High precision comet trajectory estimates: the Mars flyby of C/2013 A1 (Siding Spring)

TL;DR

This paper presents highly precise trajectory estimates for comet C/2013 A1 during its Mars flyby, utilizing ground-based, Earth-orbiting, and Mars orbiter observations, and employs advanced modeling to account for nongravitational forces.

Contribution

It introduces a refined trajectory prediction method incorporating the Rotating Jet Model to better account for nongravitational perturbations affecting the comet.

Findings

Out-of-plane nongravitational perturbations were larger than previously estimated.

HiRISE observations were crucial in securing the comet's trajectory.

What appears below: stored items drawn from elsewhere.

import Summits.Ventures.CertifiedArithmetic.LowPrec.DoubleRoundingProductStripFineLaw
import Summits.Ventures.CertifiedArithmetic.LowPrec.DoubleRoundingProductLaw
import Summits.Ventures.CertifiedArithmetic.LowPrec.DoubleRoundingProductEqualPrecision

/-!
# Double rounding of products through ANY embedded register at least as precise: one decision

HONEST FRAMING (venture CertifiedArithmetic / cell `pub-lowprec`): certified error envelopes and
provably optimal rounding/accumulation schemes for low-precision formats under stated cost models;
every table by two implementations; no hardware or vendor claims.

Setting: `x = a·b` exact, `a, b` data of `φ` (`m = m_φ ≥ 1`, `P = m + 1`, quantum `q = 2^L_φ`),
a register `ψ` holding every value of `φ` (`embedsTest φ ψ`) with `m_ψ ≥ m` and quantum
`q_ψ = q / 2^d`, `d = L_φ - L_ψ ≥ 0`; `DRMul φ ψ` = "`fl_φ ∘ fl_ψ = fl_φ` on all products".
THE DECISION (D-mul-R, `drMul_register_iff`): for every such pair with `φ` DEEP (`bias_φ ≥ m + 3`)
and with headroom `2^(m + bias_φ + 1) ≤ M_φ` (i.e. `maxRat φ ≥ 4`), and `bias_ψ ≥ 1`:
`DRMul φ ψ ↔ mulRegisterTest φ ψ`, the closed-form Boolean
  `(d = 0 ∧ (m_ψ = m ∨ m ≤ 2)) ∨ (d ≥ 1 ∧ m_ψ ≥ 2m + 1 ∧ mulLawTest φ ψ) ∨`
  `(d ≥ 4 ∧ m = 2 ∧ m_ψ = 4)`,
where `mulLawTest` (`DoubleRoundingProductLaw.lean`) is "`d ≥ 2m + 2`, or `m + 2 ≤ d` and no hit of
the gap table `mulWindowHit (m+1) (2m+2-d)`".  This file proves NOTHING new about rounding: it is
the bookkeeping join of four record-generic decisions already in the tree — equal precision
(`drMul_equal_precision_iff`, THEOREM D-mul-E: `DRMul ↔ d = 0`), equal quanta
(`drMul_sameQ_strip_iff`, D-mul-0⁺: `DRMul ↔ m ≤ 2`), the fat strip `m_ψ ≥ 2m + 1` at `d ≥ 1`
(`drMul_iff_mulLawTest`), and the fine strip `m + 1 ≤ m_ψ ≤ 2m` at `d ≥ 1`
(`drMul_fine_strip_iff`: `DRMul ↔ (m, m_ψ) = (2, 4) ∧ d ≥ 4`) — under ONE set of side conditions
(`succ_pow_le_headroom`: the headroom clause implies every range clause of the four parts).
§2 states the hypothesis as a Boolean `mulRegisterHyp` and §3 cross-checks the test against the
13 × 13 named matrix `drMulPairs` (`DoubleRoundingProductMatrix.lean`, THEOREM D-dm) by ONE kernel
evaluation: on the 32 named pairs meeting the hypothesis the closed form and the matrix agree
(`mulRegisterTest_named_consistent`) — two routes to the same 32 verdicts inside Lean (the matrix
was certified cell by cell from witnesses / exhaustion, the test is the law; 31 ✓, one ✗).
This is the × counterpart of the one-line ÷ decision `drDiv_iff_of_embeds`
(`DoubleRoundingDivisionLaw.lean`: same format, or `m_ψ ≥ 2m + 1 ∧ d ≥ m + 1`); for × the answer
needs a finite table in the gap and has the extra innocuous cells `d = 0, P ≤ 3` and `(3,5), d ≥ 4`.
READING.  For a deep source format, × is correctly emulated through a larger register exactly
when: the register has the SAME quantum and either the same precision or `P ≤ 3`; or it has at
least twice the digits (`P_ψ ≥ 2P`) and either `≥ 2P` extra binades of gradual underflow or
`P + 1 ≤ d ≤ 2P - 1` extra binades off the gap table's hits; or `(P, P_ψ) = (3, 5)` with `d ≥ 4`.
Everything else double-rounds some product incorrectly.  The side conditions serve the negative
families only (tiny or shallow source formats can behave differently: C44 Part 2 lists such rows).
PLACEMENT — KNOWN: `p₂ ≥ 2p₁` suffices with unbounded exponents [Figueroa1995, §3];
[MartinDorelMelquiondMuller2013, Thm 4.1]; for `p₁ < p₂ < 2p₁` and unbounded exponents `p₁ ≤ 3`
is innocuous and `13²` is the only `p₁ = 4` pattern [Rump2016, Lemma 4.5]; `e_min` provisos for
IEEE pairs [Roux2014, Table II].  NEW (modestly, as searched in `pub-lowprec-enum/FRESHNESS-ENUM.md`
gen23–28): the single closed-form decision over format records with both subnormal ranges in
play.  No hardware or vendor claims; no named cell changes (§3 is a consistency check).
-/

namespace Summit.Ventures.CertifiedArithmetic

open Literature.ComputerArithmetic.FloatingPoint
open Literature.ComputerArithmetic.FloatingPoint.Format
open Literature.ComputerArithmetic.FloatingPoint.MiniFloat

/-! ## §1 The closed-form test and the decision -/

/-- THE REGISTER TEST (D-mul-R): `(d = 0 ∧ (m_ψ = m ∨ m ≤ 2)) ∨ (d ≥ 1 ∧ m_ψ ≥ 2m+1 ∧ mulLawTest)
∨ (d ≥ 4 ∧ m = 2 ∧ m_ψ = 4)`. [this packet] -/
def mulRegisterTest (φ ψ : Format) : Bool :=
  (decide (ψ.qexp = φ.qexp) && (decide (ψ.manBits = φ.manBits) || decide (φ.manBits ≤ 2))) ||
    (decide (ψ.qexp + 1 ≤ φ.qexp) && decide (2 * φ.manBits + 1 ≤ ψ.manBits) && mulLawTest φ ψ) ||
    (decide (ψ.qexp + 4 ≤ φ.qexp) && decide (φ.manBits = 2) && decide (ψ.manBits = 4))

/-- HEADROOM IMPLIES EVERY RANGE CLAUSE: `2^(m+bias+1) ≤ M ⟹ c·2^e ≤ M` whenever
`c ≤ 2^k` and `k + e ≤ m + bias + 1`. [folklore] -/
theorem succ_pow_le_headroom {m bias M c k e : ℕ} (hR : 2 ^ (m + bias + 1) ≤ M) (hc : c ≤ 2 ^ k)
    (hke : k + e ≤ m + bias + 1) : c * 2 ^ e ≤ M :=
  calc c * 2 ^ e ≤ 2 ^ k * 2 ^ e := Nat.mul_le_mul_right _ hc
    _ = 2 ^ (k + e) := (pow_add 2 k e).symm
    _ ≤ 2 ^ (m + bias + 1) := Nat.pow_le_pow_right (by norm_num) hke
    _ ≤ M := hR

/-- THE DECISION (D-mul-R) — for EVERY pair of records with `F_φ ⊆ F_ψ` (`embedsTest`, which
includes `m_ψ ≥ m_φ`), `m = m_φ ≥ 1`, `φ` deep (`m + 3 ≤ bias_φ`), headroom
`2^(m + bias_φ + 1) ≤ M_φ`, `bias_ψ ≥ 1`: `DRMul φ ψ ↔ mulRegisterTest φ ψ`. [this packet] -/
theorem drMul_register_iff {φ ψ : Format} (hE : embedsTest φ ψ = true) (h1 : 1 ≤ φ.manBits)
    (hdeep : φ.manBits + 3 ≤ φ.bias) (hR : 2 ^ (φ.manBits + φ.bias + 1) ≤ φ.maxScaled)
    (hb' : 1 ≤ ψ.bias) : DRMul φ ψ ↔ mulRegisterTest φ ψ = true := by
  have hE' := hE
  simp only [embedsTest, Bool.and_eq_true, decide_eq_true_eq] at hE'
  obtain ⟨⟨hP, hq⟩, -⟩ := hE'
  -- the range clauses of the four parts, all from the headroom clause
  have ha : 2 ^ (φ.manBits + 1) - 1 ≤ φ.maxScaled := by
    have h := succ_pow_le_headroom (c := 2 ^ (φ.manBits + 1) - 1) (k := φ.manBits + 1) (e := 0)
      hR (Nat.sub_le _ _) (by omega)
    simpa using h
  have hb : (2 ^ φ.manBits + 1) * 2 ^ (φ.bias - φ.manBits - 3) ≤ φ.maxScaled := by
    refine succ_pow_le_headroom (k := φ.manBits + 1) hR ?_ (by omega)
    have : 1 ≤ 2 ^ φ.manBits := Nat.one_le_two_pow
    rw [pow_succ]; omega
  have hroom : (2 ^ (φ.manBits + 1) - 1) * 2 ^ (φ.bias - 4) ≤ φ.maxScaled :=
    succ_pow_le_headroom (k := φ.manBits + 1) hR (Nat.sub_le _ _) (by omega)
  have hR2 : 2 ^ (2 * φ.manBits + 1) ≤ φ.maxScaled :=
    le_trans (Nat.pow_le_pow_right (by norm_num) (by omega)) hR
  have hone : 2 ^ (φ.bias + φ.manBits - 1) ≤ φ.maxScaled :=
    le_trans (Nat.pow_le_pow_right (by norm_num) (by omega)) hR
  rcases Nat.eq_or_lt_of_le hP with hPe | hPl
  · -- equal precision: `DRMul ↔ d = 0`
    rw [drMul_equal_precision_iff hE hPe.symm h1 hdeep ha hb]
    constructor
    · intro h0; simp [mulRegisterTest, h0, hPe]
    · intro ht
      simp only [mulRegisterTest, Bool.or_eq_true, Bool.and_eq_true, decide_eq_true_eq] at ht
      omega
  rcases eq_or_lt_of_le hq with hq0 | hq1
  · -- equal quanta, strictly more precise register: `DRMul ↔ m ≤ 2`
    rw [drMul_sameQ_strip_iff hE hq0 h1 (by omega) hR2 hone]
    constructor
    · intro h2; simp [mulRegisterTest, hq0, h2]
    · intro ht
      simp only [mulRegisterTest, Bool.or_eq_true, Bool.and_eq_true, decide_eq_true_eq] at ht
      omega
  by_cases hfat : 2 * φ.manBits + 1 ≤ ψ.manBits
  · -- the fat strip at `d ≥ 1`: `DRMul ↔ mulLawTest`
    rw [drMul_iff_mulLawTest hE h1 hfat (by omega) hdeep hroom]
    constructor
    · intro hl; simp [mulRegisterTest, hl, hfat, show ψ.qexp + 1 ≤ φ.qexp by omega]
    · intro ht
      simp only [mulRegisterTest, Bool.or_eq_true, Bool.and_eq_true, decide_eq_true_eq] at ht
      rcases ht with (⟨h0, -⟩ | ⟨-, hl⟩) | ⟨⟨-, hm⟩, hmψ⟩
      · omega
      · exact hl
      · omega
  · -- the fine strip at `d ≥ 1`: `DRMul ↔ (m, m_ψ) = (2, 4) ∧ d ≥ 4`
    rw [drMul_fine_strip_iff hE h1 (by omega) (by omega) (by omega) hdeep hR hb']
    constructor
    · rintro ⟨hm, hmψ, h4⟩; simp [mulRegisterTest, hm, hmψ, h4]
    · intro ht
      simp only [mulRegisterTest, Bool.or_eq_true, Bool.and_eq_true, decide_eq_true_eq] at ht
      rcases ht with (⟨h0, -⟩ | ⟨⟨-, hf⟩, -⟩) | ⟨⟨h4, hm⟩, hmψ⟩
      · omega
      · omega
      · exact ⟨hm, hmψ, h4⟩

/-! ## §2 The hypothesis as a Boolean -/

/-- THE HYPOTHESIS OF D-mul-R AS A TEST on records: embedding (incl. `m_ψ ≥ m_φ`), `m_φ ≥ 1`,
depth `m_φ + 3 ≤ bias_φ`, headroom `2^(m_φ + bias_φ + 1) ≤ M_φ`, `bias_ψ ≥ 1`. [this packet] -/
def mulRegisterHyp (φ ψ : Format) : Bool :=
  embedsTest φ ψ && decide (1 ≤ φ.manBits) && decide (φ.manBits + 3 ≤ φ.bias) &&
    decide (2 ^ (φ.manBits + φ.bias + 1) ≤ φ.maxScaled) && decide (1 ≤ ψ.bias)

/-- D-mul-R UNDER THE BOOLEAN HYPOTHESIS. [this packet] -/
theorem drMul_iff_of_mulRegisterHyp {φ ψ : Format} (h : mulRegisterHyp φ ψ = true) :
    DRMul φ ψ ↔ mulRegisterTest φ ψ = true := by
  simp only [mulRegisterHyp, Bool.and_eq_true, decide_eq_true_eq] at h
  obtain ⟨⟨⟨⟨hE, h1⟩, hdeep⟩, hR⟩, hb'⟩ := h
  exact drMul_register_iff hE h1 hdeep hR hb'

/-! ## §3 Consistency with the named matrix (THEOREM D-dm) -/

/-- THE NAMED PAIRS MEETING THE HYPOTHESIS: `32` of the `169` ordered pairs of `namedFormats`
(deep sources e4m3, e5m2, binary8p3, binary8p4, binary8p3f, binary8p4f, binary16, bfloat16,
binary32 against their embedded registers; e2m1, e3m2, e2m3, binary8p5 are not deep).
[this packet] -/
theorem mulRegisterHyp_named_count :
    ((namedFormats ×ˢ namedFormats).filter fun p => mulRegisterHyp p.1 p.2).length = 32 := by
  decide +kernel

/-- CONSISTENCY — on every named pair meeting the hypothesis the closed-form test agrees with the
certified matrix `drMulPairs`: ONE kernel evaluation, independent of `drMul_register_iff` (which
implies it through `drMul_named_iff`). [this packet] -/
theorem mulRegisterTest_named_consistent : ∀ X ∈ namedFormats, ∀ Y ∈ namedFormats,
    mulRegisterHyp X Y = true → (mulRegisterTest X Y = true ↔ (X, Y) ∈ drMulPairs) := by
  decide +kernel

/-- THE SAME CONSISTENCY FROM THE THEOREMS (the structural route). [this packet] -/
theorem mulRegisterTest_named_consistent' {X Y : Format} (hX : X ∈ namedFormats)
    (hY : Y ∈ namedFormats) (h : mulRegisterHyp X Y = true) :
    mulRegisterTest X Y = true ↔ (X, Y) ∈ drMulPairs := by
  rw [← drMul_iff_of_mulRegisterHyp h, drMul_named_iff hX hY]

/-- THE 32 VERDICTS: `31` ✓ (the 9 identities, the equal-quantum pairs binary8p3 → binary8p3f and
binary8p4 → binary8p4f, and 20 registers with at least twice the digits and `d ≥ 2P` — clause (U)
of `mulLawTest`; no named pair meets the gap or the `(3, 5)` clause) and exactly ONE ✗:
e5m2 → binary8p3f (equal precision, `d = 1`: THEOREM N-mul-E). [this packet] -/
theorem mulRegister_named_failing :
    ((namedFormats ×ˢ namedFormats).filter fun p =>
        mulRegisterHyp p.1 p.2 && !mulRegisterTest p.1 p.2) = [(E5M2, Binary8p3F)] := by
  decide +kernel

end Summit.Ventures.CertifiedArithmetic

The Rotating Jet Model improved the accuracy of trajectory predictions.

Abstract

The Mars flyby of C/2013 A1 (Siding Spring) represented a unique opportunity for imaging a long-period comet and resolving its nucleus and rotation period. Because of the small encounter distance and the high relative velocity, the goal of successfully observing C/2013 A1 from the Mars orbiting spacecrafts posed strict accuracy requirements on the comet's ephemerides. These requirements were hard to meet, as comets are known for being highly unpredictable: astrometric observations can be significantly biased and nongravitational perturbations affect comet trajectories. Therefore, even prior to the encounter, we remeasured a couple of hundred astrometric images obtained with ground-based and Earth-orbiting telescopes. We also observed the comet with the Mars Reconnaissance Orbiter's High Resolution Imaging Science Experiment (HiRISE) camera on 2014 October 7. In particular, these HiRISE observations were decisive in securing the trajectory and revealed that out-of-plane nongravitational perturbations were larger than previously assumed. Though the resulting ephemeris predictions for the Mars encounter allowed observations of the comet from the Mars orbiting spacecrafts, post-encounter observations show a discrepancy with the pre-encounter trajectory. We reconcile this discrepancy by employing the Rotating Jet Model, which is a higher fidelity model for nongravitational perturbations and provides an estimate of C/2013 A1's spin pole.